Search the entries for the word "spheres". Copy each line in which it is found.
[GIVEN DATA]
import Summits.NavierStokesRegularity.NavierStokesRegularity.Theorems.FrequencyRigidity.Negative.Clauses

/-!
# `FrequencyRigidity` (crux `stmt-NavierStokesRegularity-2955`): (B) the GLOBAL Type-I bound is
# load-bearing — rigid rotation — negative-side support (refuter, cdisprove), file 2 of 3

`AdaptedFrequency.FrequencyRigidity = ¬ ∃ (ν C Λ₀ v q K), …`: no smooth ancient Navier–Stokes
flow on `ℝ³ × (−∞,0)` with the GLOBAL Type-I bound `‖v(t,x)‖ ≤ C/√(−t)`, an adapted two-sided
Gaussian-comparable kernel `K` at `(0,0)`, positive adapted enstrophy `H` and constant adapted
frequency `Λ ≡ Λ₀`.  No `¬`-theorem of the crux is claimed (a witness would contain a non-trivial
bounded mild ancient solution with Type-I decay at both ends — open, excluded by the KNSS
Liouville conjecture; see the crux work-file `Cruxes/FrequencyRigidity/Disproof.lean`).  These
files prove WHICH hypotheses any proof must use, each by an explicit witness whose adapted kernel
is the backward heat kernel (it is adapted to every flow tangent to the spheres about the pole).

This file (theorems only; objects in `Negative/Clauses.lean`): rigid rotation `v = rot x = e₃ × x`
with pressure `q = ½‖e₃ × x‖² = ½(x₁² + x₂²)` is a smooth steady (hence ancient) classical NS
flow on every time set (`isClassicalNSSolutionOn_rot`), tangent to the spheres about `0`, so the
backward heat kernel is an adapted comparable kernel for it; `curl v ≡ 2e₃`, `H ≡ 4`, `Λ ≡ 0`.
Hence
* `frequencyRigidity_false_with_local_typeI` — the crux with the Type-I bound imposed only on the
  unit backward parabolic cylinder `Q₁(0,0)` (`LocalTypeIBound`) is FALSE;
* `frequencyRigidity_false_without_typeI` — a fortiori with the bound dropped.
So the spatially UNIFORM sup bound `‖v(t)‖∞ ≤ C/√(−t)` is essential: a "local Type-I at the
singular point" restatement of the crux would be false (rigid rotation has linear growth).

## References

* G. Koch, N. Nadirashvili, G. Seregin, V. Šverák, *Liouville theorems for the Navier–Stokes
  equations and applications*, Acta Math. 203 (2009) 83–105. [KochNadirashviliSereginSverak2009]
* T.-P. Tsai, *On Leray's self-similar solutions of the Navier–Stokes equations satisfying local
  energy estimates*, Arch. Ration. Mech. Anal. 143 (1998) 29–51. [Tsai1998]
* C.-C. Poon, *Unique continuation for parabolic equations*, Comm. PDE 21 (1996) 521–539. [Poon1996]
-/

noncomputable section

set_option linter.dupNamespace false

namespace Summit.NavierStokesRegularity.NavierStokesRegularity.Theorems.FrequencyRigidity.Negative

open Literature.Analysis.FluidPDE Literature.Analysis.UnboundedOperators
open MeasureTheory Set Filter Topology Function
open scoped Laplacian InnerProductSpace RealInnerProductSpace ContDiff

/-! ### (B) The GLOBAL Type-I bound is load-bearing: rigid rotation -/

/-- Unfolding `rot`. -/
theorem rot_apply (x : E3) : rot x = cross e₃ x := rfl

/-- First coordinate of `e₃ × x`. -/
@[simp] theorem rot_apply_zero (x : E3) : rot x 0 = -(x 1) := by
  simp [rot_apply, cross, cross_apply, e₃]

/-- Second coordinate of `e₃ × x`. -/
@[simp] theorem rot_apply_one (x : E3) : rot x 1 = x 0 := by
  simp [rot_apply, cross, cross_apply, e₃]

/-- Third coordinate of `e₃ × x`. -/
@[simp] theorem rot_apply_two (x : E3) : rot x 2 = 0 := by
  simp [rot_apply, cross, cross_apply, e₃]

/-- Rigid rotation is tangent to the spheres about the origin (coordinates; the tree's
`inner_fin3`-type expansions are inlined to keep this file import-light). -/
theorem inner_self_rot (x : E3) : ⟪x, rot x⟫ = 0 := by
  rw [EuclideanSpace.inner_eq_star_dotProduct, star_trivial, dotProduct, Fin.sum_univ_three]
  simp only [rot_apply_zero, rot_apply_one, rot_apply_two]
  ring

/-- `rot` is skew-adjoint. -/
theorem rot_skew (x y : E3) : ⟪rot x, y⟫ = -⟪x, rot y⟫ := by
  rw [EuclideanSpace.inner_eq_star_dotProduct, EuclideanSpace.inner_eq_star_dotProduct,
    star_trivial, star_trivial, dotProduct, dotProduct, Fin.sum_univ_three, Fin.sum_univ_three]
  simp only [rot_apply_zero, rot_apply_one, rot_apply_two]
  ring

/-- `‖e₃ × x‖ ≤ ‖x‖`. -/
theorem norm_rot_le (x : E3) : ‖rot x‖ ≤ ‖x‖ := by
  have h : ‖rot x‖ ^ 2 ≤ ‖x‖ ^ 2 := by
    rw [EuclideanSpace.real_norm_sq_eq, EuclideanSpace.real_norm_sq_eq, Fin.sum_univ_three,
      Fin.sum_univ_three]
    simp only [rot_apply_zero, rot_apply_one, rot_apply_two]
    nlinarith [sq_nonneg (x 2)]
  exact (sq_le_sq₀ (norm_nonneg _) (norm_nonneg _)).1 h

/-- The vorticity of rigid rotation with unit angular velocity is `2e₃`. -/
theorem curl_rot (x : E3) : curl (⇑rot) x = (2:ℝ) • e₃ := by
  simp only [curl, ContinuousLinearMap.fderiv]
  ext i
  fin_cases i <;> (simp [rot_apply, cross, cross_apply, e₃]; try norm_num)

/-- `‖curl (e₃ × ·)‖² = 4`. -/
theorem norm_curl_rot_sq (x : E3) : ‖curl (⇑rot) x‖ ^ 2 = 4 := by
  rw [curl_rot, norm_smul, e₃, PiLp.norm_single]
  norm_num

/-- **Rigid rotation is a smooth (steady, hence ancient) classical NS flow** on any time set, with
pressure `q = ½‖e₃ × x‖² = ½(x₁² + x₂²)`: `(v·∇)v = rot (rot x) = −∇q`, `Δv = 0`, `div v = 0`. -/
theorem isClassicalNSSolutionOn_rot (S : Set ℝ) (ν : ℝ) :
    IsClassicalNSSolutionOn S ν 0 (fun _ x => rot x) (fun _ x => 2⁻¹ * ‖rot x‖ ^ 2) where
  smooth_velocity := (rot.contDiff.comp contDiff_snd).contDiffOn
  smooth_pressure := ((contDiff_const.mul (rot.contDiff.norm_sq ℝ)).comp contDiff_snd).contDiffOn
  momentum t ht x := by
    have hsq : HasFDerivAt (fun y : E3 => 2⁻¹ * ‖rot y‖ ^ 2)
        ((2⁻¹ : ℝ) • ((2 • innerSL ℝ (rot x)).comp rot)) x :=
      (((hasStrictFDerivAt_norm_sq (rot x)).hasFDerivAt.comp x rot.hasFDerivAt).const_mul 2⁻¹)
    have hP : HasFDerivAt (fun y : E3 => 2⁻¹ * ‖rot y‖ ^ 2)
        (InnerProductSpace.toDual ℝ E3 (-(rot (rot x)))) x := by
      refine hsq.congr_fderiv (ContinuousLinearMap.ext fun h => ?_)
      simp only [_root_.smul_apply, ContinuousLinearMap.comp_apply,
        innerSL_apply_apply, InnerProductSpace.toDual_apply_apply, inner_neg_left, smul_eq_mul,
        nsmul_eq_mul, Nat.cast_ofNat]
      rw [rot_skew (rot x) h]
      ring
    have hgrad : gradient (fun y : E3 => 2⁻¹ * ‖rot y‖ ^ 2) x = -(rot (rot x)) :=
      (hasGradientAt_iff_hasFDerivAt.mpr hP).gradient
    have hΔ : (Δ (fun y : E3 => rot y)) x = 0 := laplacian_clm rot x
    have hconv : convect (fun y : E3 => rot y) (fun y : E3 => rot y) x = rot (rot x) := by
      rw [convect_apply, show (fun y : E3 => rot y) = ⇑rot from rfl, ContinuousLinearMap.fderiv]
    simp only [timeDerivWithin_apply, derivWithin_fun_const, Pi.zero_apply, zero_add, add_zero,
      smul_zero, zero_sub, hconv, hΔ, hgrad, neg_neg]
  divFree t ht x := by
    show VectorCalculus.divergence (⇑rot) x = 0
    rw [divergence_eq_sum_inner_fderiv (stdOrthonormalBasis ℝ E3)]
    refine Finset.sum_eq_zero fun i _ => ?_
    rw [ContinuousLinearMap.fderiv]
    have h1 := rot_skew (stdOrthonormalBasis ℝ E3 i) (stdOrthonormalBasis ℝ E3 i)
    rw [real_inner_comm] at h1
    linarith

/-- The global Type-I bound implies the local one. -/
theorem TypeIBound.localTypeIBound {C : ℝ} {v : ℝ → E3 → E3} (h : TypeIBound C v) :
    LocalTypeIBound C v :=
  fun t ht x _ => h t ht.2 x

/-- Dropping the bound is stronger than localising it. -/
theorem frequencyRigidityLocalTypeI_of_withoutTypeI (h : FrequencyRigidityWithoutTypeI) :
    FrequencyRigidityLocalTypeI := by
  rintro ⟨ν, C, Λ₀, v, q, K, hν, hNS, -, hK, hC, hF⟩
  exact h ⟨ν, Λ₀, v, q, K, hν, hNS, hK, hC, hF⟩

/-- Both variants are strengthenings of the crux. -/
theorem frequencyRigidity_of_localTypeI (h : FrequencyRigidityLocalTypeI) :
    Theses.AdaptedFrequency.FrequencyRigidity := by
  rw [frequencyRigidity_iff]
  rintro ⟨ν, C, Λ₀, v, q, K, hν, hNS, hTI, hK, hC, hF⟩
  exact h ⟨ν, C, Λ₀, v, q, K, hν, hNS, hTI.localTypeIBound, hK, hC, hF⟩

/-- The no-Type-I variant is a strengthening of the crux. -/
theorem frequencyRigidity_of_withoutTypeI (h : FrequencyRigidityWithoutTypeI) :
    Theses.AdaptedFrequency.FrequencyRigidity :=
  frequencyRigidity_of_localTypeI (frequencyRigidityLocalTypeI_of_withoutTypeI h)

/-- The adapted enstrophy of rigid rotation against the heat kernel is the constant `4`. -/
theorem adaptedEnstrophy_rot {ν : ℝ} (hν : 0 < ν) {t : ℝ} (ht : t < 0) :
    (∫ x, ‖curl ((fun (_ : ℝ) (x : E3) => rot x) t) x‖ ^ 2 * backwardHeatKernel ν 0 (0:E3) t x)
      = 4 := by
  have h1 : ∀ x, ‖curl ((fun (_ : ℝ) (x : E3) => rot x) t) x‖ ^ 2 = 4 := fun x =>
    norm_curl_rot_sq x
  simp_rw [h1, integral_const_mul, integral_backwardHeatKernel hν (0:E3) ht, mul_one]

/-- The frequency clause holds for rigid rotation with `Λ₀ = 0` (`H ≡ 4`, `H' ≡ 0`). -/
theorem freqClause_rot {ν : ℝ} (hν : 0 < ν) :
    FreqClause (fun _ x => rot x) (backwardHeatKernel ν 0 (0:E3)) 0 := by
  intro H Λ hH hΛ
  have hH4 : ∀ t ∈ Iio (0:ℝ), H t = 4 := fun t ht => by
    rw [hH]; exact adaptedEnstrophy_rot hν ht
  refine ⟨fun t ht => by rw [hH4 t ht]; norm_num, fun t ht => ?_⟩
  have hev : H =ᶠ[𝓝 t] fun _ => (4:ℝ) :=
    Filter.eventuallyEq_of_mem (Iio_mem_nhds ht) fun s hs => hH4 s hs
  rw [hΛ]
  simp only [hev.deriv_eq, deriv_const, mul_zero, zero_div]

/-- **(B, sharp form)** Replacing the global Type-I bound by the LOCAL one on `Q₁(0,0)` makes
the crux FALSE: rigid rotation `v = e₃ × x` (with `‖v‖ ≤ ‖x‖ ≤ 1 ≤ 1/√(−t)` on `Q₁`),
`q = ½(x₁² + x₂²)`, `K` = heat kernel, `Λ₀ = 0`, `H ≡ 4`. -/
theorem frequencyRigidity_false_with_local_typeI : ¬ FrequencyRigidityLocalTypeI := by
  intro h
  refine h ⟨1, 1, 0, fun _ x => rot x, fun _ x => 2⁻¹ * ‖rot x‖ ^ 2, backwardHeatKernel 1 0 (0:E3),
    one_pos, isClassicalNSSolutionOn_rot _ _, ?_, ?_, comparable_backwardHeatKernel one_pos,
    freqClause_rot one_pos⟩
  · intro t ht x hx
    have hst : 0 < Real.sqrt (-t) := Real.sqrt_pos.2 (by linarith [ht.2])
    have hs1 : Real.sqrt (-t) ≤ 1 := Real.sqrt_le_one.mpr (by linarith [ht.1]) |>.trans_eq' rfl
    rw [le_div_iff₀ hst]
    calc ‖rot x‖ * Real.sqrt (-t) ≤ ‖x‖ * 1 :=
          mul_le_mul (norm_rot_le x) hs1 hst.le (norm_nonneg _)
      _ ≤ 1 := by simpa using hx
  · exact kernelClauses_backwardHeatKernel one_pos _ (fun t _ x => inner_self_rot x)

/-- **(B)** Dropping the Type-I bound makes the crux FALSE (corollary of the sharp form). -/
theorem frequencyRigidity_false_without_typeI : ¬ FrequencyRigidityWithoutTypeI :=
  fun h => frequencyRigidity_false_with_local_typeI (frequencyRigidityLocalTypeI_of_withoutTypeI h)


end Summit.NavierStokesRegularity.NavierStokesRegularity.Theorems.FrequencyRigidity.Negative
[/GIVEN DATA]
ANSWER TO THIS TASK:
is the backward heat kernel (it is adapted to every flow tangent to the spheres about the pole).
flow on every time set (`isClassicalNSSolutionOn_rot`), tangent to the spheres about `0`, so the
/-- Rigid rotation is tangent to the spheres about the origin (coordinates; the tree's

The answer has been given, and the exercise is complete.